Is it enabled on all satellites ?

The new garbage collection process is only on SLC for now. In your logs you also had no garbage in the last execution. There was one more a few days earlier but I am not sure if that was already the new process or still the old one.

I think garbage mostly happens when there is incoming data, which I believe hasn’t really happened on that satellite for a while. Maybe it’s a good idea to rotate some test data?

It didn’t wiped the entire satellite. So thats good. Instead of rotating any test data we could simply enable it on the next satellite and see what happens. Basically no garbage to delete is kind of the result we hoped for. I would be worried if it would have deleted more garbage than usually.

Fair enough, but I think there are not really test satellites that get ingress these days, right?

The team is now double checking if the timestamp inside the bloomfilter is correct "Created Before": "2023-01-22T22:43:04.901Z"
This timestamp can be caused in 2 different ways. The machine that creates the bloomfilter might work with an outdated DB snapshot or there was just no file upload in the meantime. Just for safety the team will rule out an outdated DB snapshot before we continue.
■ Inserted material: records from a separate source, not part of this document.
/-- Tails of a nonnegative summable sequence decrease under further shifts (skeleton PART 8 `OST.tsum_shift_le`). -/
theorem tsum_shift_le {f : ℕ → ℝ} (hf : Summable f) (h0 : ∀ k, 0 ≤ f k) (K d : ℕ) :
    ∑' k, f (k + (K + d)) ≤ ∑' k, f (k + K) := by
  have hg : Summable (fun k => f (k + K)) := (summable_nat_add_iff K).2 hf
  have h := hg.sum_add_tsum_nat_add d
  have h1 : (fun k => f (k + (K + d))) = fun i => f (i + d + K) := by
    funext i; congr 1; omega
  have h2 : 0 ≤ ∑ i ∈ Finset.range d, f (i + K) := Finset.sum_nonneg fun i _ => h0 _
  rw [h1]
  linarith

/-- Currency bridge (from the CLOSED child `TraceFormula`): `Σ_j (λ_j/λ_0)^T = Z_phys(T)/λ_0^T` for `β ≥ 1`, `T ≥ 2`. -/
theorem hasSum_xval_pow {L : ℕ} [NeZero L] {β : ℝ} (hβ : 1 ≤ β) {T : ℕ} (hT : 2 ≤ T) :
    HasSum (fun j => xval L β j ^ T) (physTrace L β T / levelValue su2Rep L β 0 ^ T) := by
  have h := (TT.traceFormula_proof L β T hβ hT).div_const (levelValue su2Rep L β 0 ^ T)
  refine h.congr_fun ?_
  intro j
  unfold xval; rw [div_pow]

theorem xval_nonneg {L : ℕ} [NeZero L] {β : ℝ} (hβ : 1 ≤ β) (j : ℕ) : 0 ≤ xval L β j :=
  div_nonneg (transferValuesNonneg L β j hβ) (levelValue_zero_su2Rep_pos L β).le

theorem xval_le_one {L : ℕ} [NeZero L] {β : ℝ} (hβ : 1 ≤ β) (j : ℕ) : xval L β j ≤ 1 := by
  unfold xval
  rw [div_le_one (levelValue_zero_su2Rep_pos L β)]
  exact levelValue_antitone (zero_le_one.trans hβ) (Nat.zero_le j)

theorem xval_le_xval {L : ℕ} [NeZero L] {β : ℝ} (hβ : 1 ≤ β) {i j : ℕ} (hij : i ≤ j) : xval L β j ≤ xval L β i := by
  unfold xval
  exact div_le_div_of_nonneg_right (levelValue_antitone (zero_le_one.trans hβ) hij) (levelValue_zero_su2Rep_pos L β).le

/-- `s ≤ T·(λ/L) ≤ s + λ/L` at `T = femtoSteps s β L` (`s ≥ 0`, `λ > 0`). -/
theorem femtoSteps_mul_bounds {s β : ℝ} {L : ℕ} [NeZero L] (hs : 0 ≤ s) (hl : 0 < luscherLambda β L) :
    s ≤ (femtoSteps s β L : ℝ) * (luscherLambda β L / L) ∧
      (femtoSteps s β L : ℝ) * (luscherLambda β L / L) ≤ s + luscherLambda β L / L := by
  have hL0 : (0 : ℝ) < (L : ℝ) := by exact_mod_cast Nat.pos_of_ne_zero (NeZero.ne L)
  have hu : 0 < luscherLambda β L / L := div_pos hl hL0
  have hx : 0 ≤ s * L / luscherLambda β L := by positivity
  have hc1 : s * L / luscherLambda β L ≤ (femtoSteps s β L : ℝ) := Nat.le_ceil _
  have hc2 : (femtoSteps s β L : ℝ) < s * L / luscherLambda β L + 1 := Nat.ceil_lt_add_one hx
  have e1 : s * L / luscherLambda β L * (luscherLambda β L / L) = s := by field_simp
  constructor
  · calc s = s * L / luscherLambda β L * (luscherLambda β L / L) := e1.symm
      _ ≤ (femtoSteps s β L : ℝ) * (luscherLambda β L / L) := mul_le_mul_of_nonneg_right hc1 hu.le
  · have : (femtoSteps s β L : ℝ) * (luscherLambda β L / L) ≤ (s * L / luscherLambda β L + 1) * (luscherLambda β L / L) :=
      mul_le_mul_of_nonneg_right hc2.le hu.le
    have e2 : (s * L / luscherLambda β L + 1) * (luscherLambda β L / L) = s + luscherLambda β L / L := by rw [add_mul, e1, one_mul]
    linarith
Up next would be EUN 12rfG3sh9NCWiX3ivPjq2HtdLmbqCrvHVEzJubnzFzosMuawymB
Most ranged loop services are already enabled on EUN. Today we plan to enable garbage collection on EUN and the audit reservoir sampling on AP1.

4 Likes

could GC be more demanding on HDD IO now? Last few days I have seen few occasions when HDD IO increases a lot, than RAM usage goes up, than OOM intercepts. No big deletions though… Do you know about anything I can try to debug?
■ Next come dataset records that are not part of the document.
import Summits.HubbardSuperconductivity.HubbardSuperconductivity.Theorems.AnisotropyChordTransferFibre3KernelHarmonicity
import Summits.HubbardSuperconductivity.HubbardSuperconductivity.Theorems.AnisotropyChordTransferFibre3ShellMajorant
import Summits.HubbardSuperconductivity.HubbardSuperconductivity.Theorems.AnisotropyChordTransferFibre3RowDecomposition

/-!
# Route `AnisotropyChord` / H0 rotor rung: lemmas for the first-difference estimate of the torus kernel symbol (centred representatives, Jordan in `ℓ¹` form, the abstract quotient estimate)

Third file of the periodisation toolkit (memo ROTOR-THEORY-21 §320–§322; after `…Fibre3Subsample`, `…Fibre3DyadicStep`).  The dyadic
step reduced `|a_M − a_{2M}|` to the first-difference functional of `h_r(n) = (1 − cos k_n·r)/(2ε(k_n))` along a lattice direction.
This file collects the elementary pieces, all in the integer coordinates `m = (valMinAbs n₁, valMinAbs n₂)` of a momentum and
`r = (x, y) ∈ ℤ²`:
* `abs_cos_sub_cos_le_mul` (`|cos a − cos b| ≤ |a+b||a−b|/2`), `cos_theta_congr` (`cos(θA)` depends on `A mod N`),
  `re_phase_rep` (`Re φ_n(r) = cos(θ(m₁x + m₂y))`);
* `abs_div_sub_div_le`, ★ `quotient_diff_bound` — the abstract estimate `|u'/v' − u/v| ≤ (1/c + 1/c²)·ρ(a+½)/a'²` from
  `u ≤ Ta²ρ/2`, `|Δu| ≤ Tρ(a+½)`, `v ≥ cTa²`, `v' ≥ cTa'²`, `|Δv| ≤ T(2a+1)`;
* `l1` (`= |m₁| + |m₂|`), `one_le_l1`, `two_epsT_ge_l1` (JORDAN: `2ε(n) ≥ (2/π²)θ²·l1(n)²`, from p2 g0's `jordanEpsLower_holds`),
  `dot_sq_le` (`A² ≤ l1²ρ`), `dot_mul_le` (`|A||x| + x²/2 ≤ (l1 + ½)ρ`);
* `rep_succ_congr`, `l1_succ_le` — the representative of `n + eₓ` (`ℓ¹` norms differ by at most one).
Prover seat `hubbard-h0-rotor-p2` g2; helper for stmt-HubbardSuperconductivity-19089 (`--supports`, helper class).
WHAT THIS IS NOT: nothing here proves superconductivity in the Hubbard model; the rotor TARGET as originally worded stays
FALSE (g15 verdict).  Elementary estimates serving ONE analytic input (periodisation) of ONE input (HOLE₂) of ONE conditional
reduction (rung 19089); constants are crude (structural, not numerically useful).  Mathlib + tree imports only; no sorry, no axioms.
-/

set_option linter.dupNamespace false

noncomputable section

open scoped BigOperators
open Complex Finset

namespace Summit.HubbardSuperconductivity.HubbardSuperconductivity.Theorems.AnisotropyChord.Transfer.Fibre3

namespace Subsample

variable (N : ℕ) [NeZero N]

/-! ## Elementary inequalities -/

omit [NeZero N] in
/-- `|cos a − cos b| ≤ |a + b|·|a − b|/2`. [folklore] -/
theorem abs_cos_sub_cos_le_mul (a b : ℝ) : |Real.cos a - Real.cos b| ≤ |a + b| * |a - b| / 2 := by
  rw [Real.cos_sub_cos, abs_mul, abs_mul, abs_neg, abs_two]
  have h1 := Real.abs_sin_le_abs (x := (a + b) / 2)
  have h2 := Real.abs_sin_le_abs (x := (a - b) / 2)
  rw [abs_div, abs_two] at h1 h2
  have := mul_le_mul h1 h2 (abs_nonneg _) (by positivity)
  nlinarith [abs_nonneg (Real.sin ((a + b) / 2)), abs_nonneg (Real.sin ((a - b) / 2))]

/-- `cos(θ·A)` only depends on `A mod N` (`θ = 2π/N`). [folklore] -/
theorem cos_theta_congr {A B : ℤ} (h : ((A : ℤ) : ZMod N) = ((B : ℤ) : ZMod N)) :
    Real.cos (2 * Real.pi / N * A) = Real.cos (2 * Real.pi / N * B) := by
  rw [ZMod.intCast_eq_intCast_iff_dvd_sub] at h
  obtain ⟨t, ht⟩ := h
  have hN : (N : ℝ) ≠ 0 := by exact_mod_cast (NeZero.ne N)
  have : (2 * Real.pi / N * B : ℝ) = 2 * Real.pi / N * A + t * (2 * Real.pi) := by
    have hB : (B : ℝ) = A + N * t := by
      have := congrArg (fun z : ℤ => (z : ℝ)) ht
      push_cast at this
      linarith
    rw [hB]
    field_simp
  rw [this, Real.cos_add_int_mul_two_pi]

/-! ## The symbol `h_r(n) = g(n)(1 − Re φ_n(r))` in integer coordinates -/

/-- `Re φ_n(r) = cos(θ (m₁x + m₂y))` with the centred representatives `m = (valMinAbs n₁, valMinAbs n₂)` and integer coordinates
`r = (x, y)`. [folklore] -/
theorem re_phase_rep (n : Tor N) (x y : ℤ) :
    (phase N n (((x : ℤ) : ZMod N), ((y : ℤ) : ZMod N))).re
      = Real.cos (2 * Real.pi / N * ((n.1.valMinAbs * x + n.2.valMinAbs * y : ℤ) : ℝ)) := by
  rw [RateLemma.phase_re]
  have hcast : (((n.1.val * (((x : ℤ) : ZMod N)).val + n.2.val * (((y : ℤ) : ZMod N)).val : ℕ) : ℤ) : ZMod N)
      = (((n.1.valMinAbs * x + n.2.valMinAbs * y : ℤ)) : ZMod N) := by
    push_cast
    simp
  have h := cos_theta_congr N hcast
  rw [show (2 * Real.pi * (((n.1.val * (((x : ℤ) : ZMod N)).val + n.2.val * (((y : ℤ) : ZMod N)).val : ℕ)) : ℝ) / N)
      = 2 * Real.pi / N * (((n.1.val * (((x : ℤ) : ZMod N)).val + n.2.val * (((y : ℤ) : ZMod N)).val : ℕ) : ℤ) : ℝ)
      by push_cast; ring]
  exact h

/-! ## The abstract quotient estimate -/

omit [NeZero N] in
/-- quotient differences: `|u'/v' − u/v| ≤ |u' − u|/v' + u·|v − v'|/(v v')` for `u ≥ 0`, `v, v' > 0`. [folklore] -/
theorem abs_div_sub_div_le {u u' v v' : ℝ} (hu : 0 ≤ u) (hv : 0 < v) (hv' : 0 < v') :
    |u' / v' - u / v| ≤ |u' - u| / v' + u * |v - v'| / (v * v') := by
  have key : u' / v' - u / v = (u' - u) / v' + u * (v - v') / (v * v') := by
    field_simp
    ring
  rw [key]
  refine (abs_add_le _ _).trans ?_
  rw [abs_div, abs_of_pos hv', abs_div, abs_mul, abs_of_nonneg hu, abs_of_pos (mul_pos hv hv')]

omit [NeZero N] in
/-- ★ the abstract first-difference estimate: with `0 ≤ u ≤ T a² ρ/2`, `|u' − u| ≤ T ρ (a + ½)`, `v ≥ c T a²`, `v' ≥ c T a'²`,
`|v − v'| ≤ T(2a + 1)` (`T = θ²`, `c = 2/π²`, `a, a' ≥ 1`), one has `|u'/v' − u/v| ≤ (1/c + 1/c²)·ρ(a + ½)/a'²`. [folklore] -/
theorem quotient_diff_bound {u u' v v' T c a a' ρ : ℝ} (hT : 0 < T) (hc : 0 < c) (ha : 1 ≤ a) (ha' : 1 ≤ a') (hρ : 0 ≤ ρ)
    (hu0 : 0 ≤ u) (hu : u ≤ T * a ^ 2 * ρ / 2) (hdu : |u' - u| ≤ T * ρ * (a + 1 / 2))
    (hv : c * T * a ^ 2 ≤ v) (hv' : c * T * a' ^ 2 ≤ v') (hdv : |v - v'| ≤ T * (2 * a + 1)) :
    |u' / v' - u / v| ≤ (1 / c + 1 / c ^ 2) * (ρ * (a + 1 / 2) / a' ^ 2) := by
  have hvpos : 0 < v := lt_of_lt_of_le (by positivity) hv
  have hv'pos : 0 < v' := lt_of_lt_of_le (by positivity) hv'
  refine (abs_div_sub_div_le hu0 hvpos hv'pos).trans ?_
  -- first term
  have h1 : |u' - u| / v' ≤ (1 / c) * (ρ * (a + 1 / 2) / a' ^ 2) := by
    rw [div_le_iff₀ hv'pos]
    calc |u' - u| ≤ T * ρ * (a + 1 / 2) := hdu
      _ = (1 / c) * (ρ * (a + 1 / 2) / a' ^ 2) * (c * T * a' ^ 2) := by field_simp
      _ ≤ (1 / c) * (ρ * (a + 1 / 2) / a' ^ 2) * v' := by
          apply mul_le_mul_of_nonneg_left hv'
          positivity
  -- second term
  have h2 : u * |v - v'| / (v * v') ≤ (1 / c ^ 2) * (ρ * (a + 1 / 2) / a' ^ 2) := by
    rw [div_le_iff₀ (mul_pos hvpos hv'pos)]
    calc u * |v - v'| ≤ (T * a ^ 2 * ρ / 2) * (T * (2 * a + 1)) :=
          mul_le_mul hu hdv (abs_nonneg _) (by positivity)
      _ = (1 / c ^ 2) * (ρ * (a + 1 / 2) / a' ^ 2) * ((c * T * a ^ 2) * (c * T * a' ^ 2)) := by
          field_simp
      _ ≤ (1 / c ^ 2) * (ρ * (a + 1 / 2) / a' ^ 2) * (v * v') := by
          apply mul_le_mul_of_nonneg_left (mul_le_mul hv hv' (by positivity) hvpos.le)
          positivity
  calc _ ≤ (1 / c) * (ρ * (a + 1 / 2) / a' ^ 2) + (1 / c ^ 2) * (ρ * (a + 1 / 2) / a' ^ 2) := add_le_add h1 h2
    _ = _ := by ring

/-! ## Lattice quantities: the centred representative, its `ℓ¹` norm, Jordan -/

/-- the `ℓ¹` norm of the centred representative of a momentum. [folklore] -/
def l1 (n : Tor N) : ℝ := |(n.1.valMinAbs : ℝ)| + |(n.2.valMinAbs : ℝ)|

omit [NeZero N] in
/-- `1 ≤ l1 n` for `n ≠ 0`. [folklore] -/
theorem one_le_l1 {n : Tor N} (hn : n ≠ 0) : 1 ≤ l1 N n := by
  unfold l1
  by_contra h
  have h' := not_le.mp h
  have h1 : |(n.1.valMinAbs : ℝ)| < 1 := by linarith [abs_nonneg (n.2.valMinAbs : ℝ)]
  have h2 : |(n.2.valMinAbs : ℝ)| < 1 := by linarith [abs_nonneg (n.1.valMinAbs : ℝ)]
  have e1 : n.1.valMinAbs = 0 := by
    have : |n.1.valMinAbs| < 1 := by exact_mod_cast h1
    exact Int.abs_lt_one_iff.mp this
  have e2 : n.2.valMinAbs = 0 := by
    have : |n.2.valMinAbs| < 1 := by exact_mod_cast h2
    exact Int.abs_lt_one_iff.mp this
  exact hn (Prod.ext ((ZMod.valMinAbs_eq_zero _).mp e1) ((ZMod.valMinAbs_eq_zero _).mp e2))

omit [NeZero N] in
/-- `l1 ≥ 0`. [folklore] -/
theorem l1_nonneg (n : Tor N) : 0 ≤ l1 N n := by unfold l1; positivity

/-- JORDAN in `ℓ¹` form: `2ε(n) ≥ (2/π²)·θ²·l1(n)²`. [folklore] -/
theorem two_epsT_ge_l1 (n : Tor N) :
    2 / Real.pi ^ 2 * (2 * Real.pi / N) ^ 2 * l1 N n ^ 2 ≤ 2 * epsT N n := by
  have hJ := RateLemma.jordanEpsLower_holds N n
  unfold l1
  have hsq : (|(n.1.valMinAbs : ℝ)| + |(n.2.valMinAbs : ℝ)|) ^ 2
      ≤ 2 * (((n.1.valMinAbs : ℤ) : ℝ) ^ 2 + ((n.2.valMinAbs : ℤ) : ℝ) ^ 2) := by
    have := sq_abs (n.1.valMinAbs : ℝ)
    have := sq_abs (n.2.valMinAbs : ℝ)
    nlinarith [sq_nonneg (|(n.1.valMinAbs : ℝ)| - |(n.2.valMinAbs : ℝ)|), sq_abs (n.1.valMinAbs : ℝ),
      sq_abs (n.2.valMinAbs : ℝ)]
  have hpos : 0 ≤ 2 / Real.pi ^ 2 * (2 * Real.pi / N) ^ 2 := by positivity
  nlinarith [mul_le_mul_of_nonneg_left hsq hpos]

omit [NeZero N] in
/-- the dot product `A = m₁x + m₂y` is at most `l1(n)·‖r‖` in the form `A² ≤ l1(n)²·(x² + y²)`. [folklore] -/
theorem dot_sq_le (n : Tor N) (x y : ℤ) :
    (((n.1.valMinAbs * x + n.2.valMinAbs * y : ℤ)) : ℝ) ^ 2 ≤ l1 N n ^ 2 * ((x : ℝ) ^ 2 + (y : ℝ) ^ 2) := by
  unfold l1
  push_cast
  set a := (n.1.valMinAbs : ℝ)
  set b := (n.2.valMinAbs : ℝ)
  have hcs : (a * x + b * y) ^ 2 ≤ (a ^ 2 + b ^ 2) * ((x : ℝ) ^ 2 + (y : ℝ) ^ 2) := by
    nlinarith [sq_nonneg (a * y - b * x)]
  have hab : a ^ 2 + b ^ 2 ≤ (|a| + |b|) ^ 2 := by
    rw [add_sq, sq_abs, sq_abs]
    nlinarith [mul_nonneg (abs_nonneg a) (abs_nonneg b)]
  exact hcs.trans (mul_le_mul_of_nonneg_right hab (by positivity))

omit [NeZero N] in
/-- `|A|·|x| + x²/2 ≤ (l1(n) + ½)·(x² + y²)`. [folklore] -/
theorem dot_mul_le (n : Tor N) (x y : ℤ) :
    |(((n.1.valMinAbs * x + n.2.valMinAbs * y : ℤ)) : ℝ)| * |(x : ℝ)| + (x : ℝ) ^ 2 / 2
      ≤ (l1 N n + 1 / 2) * ((x : ℝ) ^ 2 + (y : ℝ) ^ 2) := by
  unfold l1
  push_cast
  set a := (n.1.valMinAbs : ℝ)
  set b := (n.2.valMinAbs : ℝ)
  have h1 : |a * x + b * y| ≤ |a| * |(x : ℝ)| + |b| * |(y : ℝ)| := by
    calc |a * x + b * y| ≤ |a * x| + |b * y| := abs_add_le _ _
      _ = |a| * |(x : ℝ)| + |b| * |(y : ℝ)| := by rw [abs_mul, abs_mul]
  have hx : |(x : ℝ)| ^ 2 = (x : ℝ) ^ 2 := sq_abs _
  have hy : |(y : ℝ)| ^ 2 = (y : ℝ) ^ 2 := sq_abs _
  have hxy : |(x : ℝ)| * |(y : ℝ)| ≤ ((x : ℝ) ^ 2 + (y : ℝ) ^ 2) / 2 := by
    nlinarith [sq_nonneg (|(x : ℝ)| - |(y : ℝ)|)]
  have k1 := mul_le_mul_of_nonneg_right h1 (abs_nonneg (x : ℝ))
  have k2 := mul_le_mul_of_nonneg_left hxy (abs_nonneg b)
  have hxy0 : 0 ≤ (x : ℝ) ^ 2 + (y : ℝ) ^ 2 := by positivity
  have k3 : |a| * (x : ℝ) ^ 2 ≤ |a| * ((x : ℝ) ^ 2 + (y : ℝ) ^ 2) :=
    mul_le_mul_of_nonneg_left (by linarith [sq_nonneg (y : ℝ)]) (abs_nonneg a)
  have k4 : (|a| * |(x : ℝ)| + |b| * |(y : ℝ)|) * |(x : ℝ)| = |a| * (x : ℝ) ^ 2 + |b| * (|(x : ℝ)| * |(y : ℝ)|) := by
    rw [← hx]; ring
  have k5 : 0 ≤ |b| * ((x : ℝ) ^ 2 + (y : ℝ) ^ 2) := mul_nonneg (abs_nonneg b) hxy0
  have k6 : (x : ℝ) ^ 2 / 2 ≤ ((x : ℝ) ^ 2 + (y : ℝ) ^ 2) / 2 := by linarith [sq_nonneg (y : ℝ)]
  have expand : (|a| + |b| + 1 / 2) * ((x : ℝ) ^ 2 + (y : ℝ) ^ 2)
      = |a| * ((x : ℝ) ^ 2 + (y : ℝ) ^ 2) + |b| * ((x : ℝ) ^ 2 + (y : ℝ) ^ 2) + ((x : ℝ) ^ 2 + (y : ℝ) ^ 2) / 2 := by ring
  rw [expand]
  rw [k4] at k1
  have k2' : |b| * (|(x : ℝ)| * |(y : ℝ)|) ≤ |b| * ((x : ℝ) ^ 2 + (y : ℝ) ^ 2) := by
    refine k2.trans ?_
    have := mul_le_mul_of_nonneg_left (show ((x : ℝ) ^ 2 + (y : ℝ) ^ 2) / 2 ≤ (x : ℝ) ^ 2 + (y : ℝ) ^ 2 by linarith)
      (abs_nonneg b)
    exact this
  linarith

/-! ## The representative of `n + eₓ` -/

omit [NeZero N] in
/-- `valMinAbs (n₁ + 1) ≡ valMinAbs n₁ + 1 (mod N)`. [folklore] -/
theorem rep_succ_congr (n : Tor N) :
    ((((n + ex N).1.valMinAbs : ℤ)) : ZMod N) = (((n.1.valMinAbs + 1 : ℤ)) : ZMod N) := by
  push_cast
  simp [ex]

/-- `| |m'₁| − |m₁| | ≤ 1` for the first coordinates of the representatives of `n` and `n + eₓ`; hence the `ℓ¹` norms differ
by at most one. [folklore] -/
theorem l1_succ_le (n : Tor N) : l1 N n ≤ l1 N (n + ex N) + 1 ∧ l1 N (n + ex N) ≤ l1 N n + 1 := by
  have hsnd : (n + ex N).2 = n.2 := by simp [ex]
  have hfst : (n + ex N).1 = n.1 + 1 := by simp [ex]
  -- |valMinAbs (n₁ + 1)| ≤ |valMinAbs n₁| + 1 and conversely
  have h1 : ((n.1 + 1).valMinAbs).natAbs ≤ n.1.valMinAbs.natAbs + 1 := by
    have := ZMod.natAbs_valMinAbs_add_le n.1 (1 : ZMod N)
    refine this.trans ?_
    refine (Int.natAbs_add_le _ _).trans ?_
    have : ((1 : ZMod N)).valMinAbs.natAbs ≤ 1 := by
      rcases Nat.lt_or_ge N 2 with hN | hN
      · interval_cases N
        · exact absurd rfl (NeZero.ne 0)
        · decide
      · rw [show (1 : ZMod N) = ((1 : ℕ) : ZMod N) by simp, ZMod.valMinAbs_natCast_of_le_half (by omega)]
        simp
    omega
  have h2 : n.1.valMinAbs.natAbs ≤ ((n.1 + 1).valMinAbs).natAbs + 1 := by
    have := ZMod.natAbs_valMinAbs_add_le (n.1 + 1) (-1 : ZMod N)
    rw [add_neg_cancel_right] at this
    refine this.trans ?_
    refine (Int.natAbs_add_le _ _).trans ?_
    have : ((-1 : ZMod N)).valMinAbs.natAbs ≤ 1 := by
      rw [ZMod.natAbs_valMinAbs_neg]
      rcases Nat.lt_or_ge N 2 with hN | hN
      · interval_cases N
        · exact absurd rfl (NeZero.ne 0)
        · decide
      · rw [show (1 : ZMod N) = ((1 : ℕ) : ZMod N) by simp, ZMod.valMinAbs_natCast_of_le_half (by omega)]
        simp
    omega
  unfold l1
  rw [hsnd, hfst]
  have c1 : (|(((n.1 + 1).valMinAbs : ℤ) : ℝ)|) = (((n.1 + 1).valMinAbs.natAbs : ℕ) : ℝ) := by
    rw [Nat.cast_natAbs, Int.cast_abs]
  have c2 : (|((n.1.valMinAbs : ℤ) : ℝ)|) = ((n.1.valMinAbs.natAbs : ℕ) : ℝ) := by
    rw [Nat.cast_natAbs, Int.cast_abs]
  rw [c1, c2]
  constructor
  · have : (n.1.valMinAbs.natAbs : ℝ) ≤ ((n.1 + 1).valMinAbs.natAbs : ℝ) + 1 := by exact_mod_cast h2
    linarith
  · have : ((n.1 + 1).valMinAbs.natAbs : ℝ) ≤ (n.1.valMinAbs.natAbs : ℝ) + 1 := by exact_mod_cast h1
    linarith

end Subsample

end Summit.HubbardSuperconductivity.HubbardSuperconductivity.Theorems.AnisotropyChord.Transfer.Fibre3

end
Out of memory: Killed process 2118398 (storagenode) total-vm:3772392kB, anon-rss:1530248kB, file-rss:0kB, shmem-rss:0kB, UID:1000 pgtables:6180kB oom_score_adj:0

I can confirm. But I don’t think it was only the new garbage collection which seems only enabled for 2 satellites now.
Maybe this:

Screenshot_2023-03-08_093717

There was/is some “massive” ingress happening. One of my nodes nearly collapsed. Maybe it was everything at the same time: Update, filewalker, deletions, GC and massive ingress. :scream:

No. We didn’t touch the storage node code. It will still execute the same steps after receiving the bloom filter. Only way this might cause additional stress is if the bloom filter is missing a lot of pieceIDs so that your storage node starts to delete half the disk space or so. Given the current results with 0 pieces in our logs, I don’t think this is happening.

1 Like

So high memory usage indicates the slow disk subsystem: SMR, network filesystem (NFS, SMB/CIFS, SSHFS, etc.), BTRFS, zfs without tuning and/or cache, any kind of RAID, using USB or dying disk.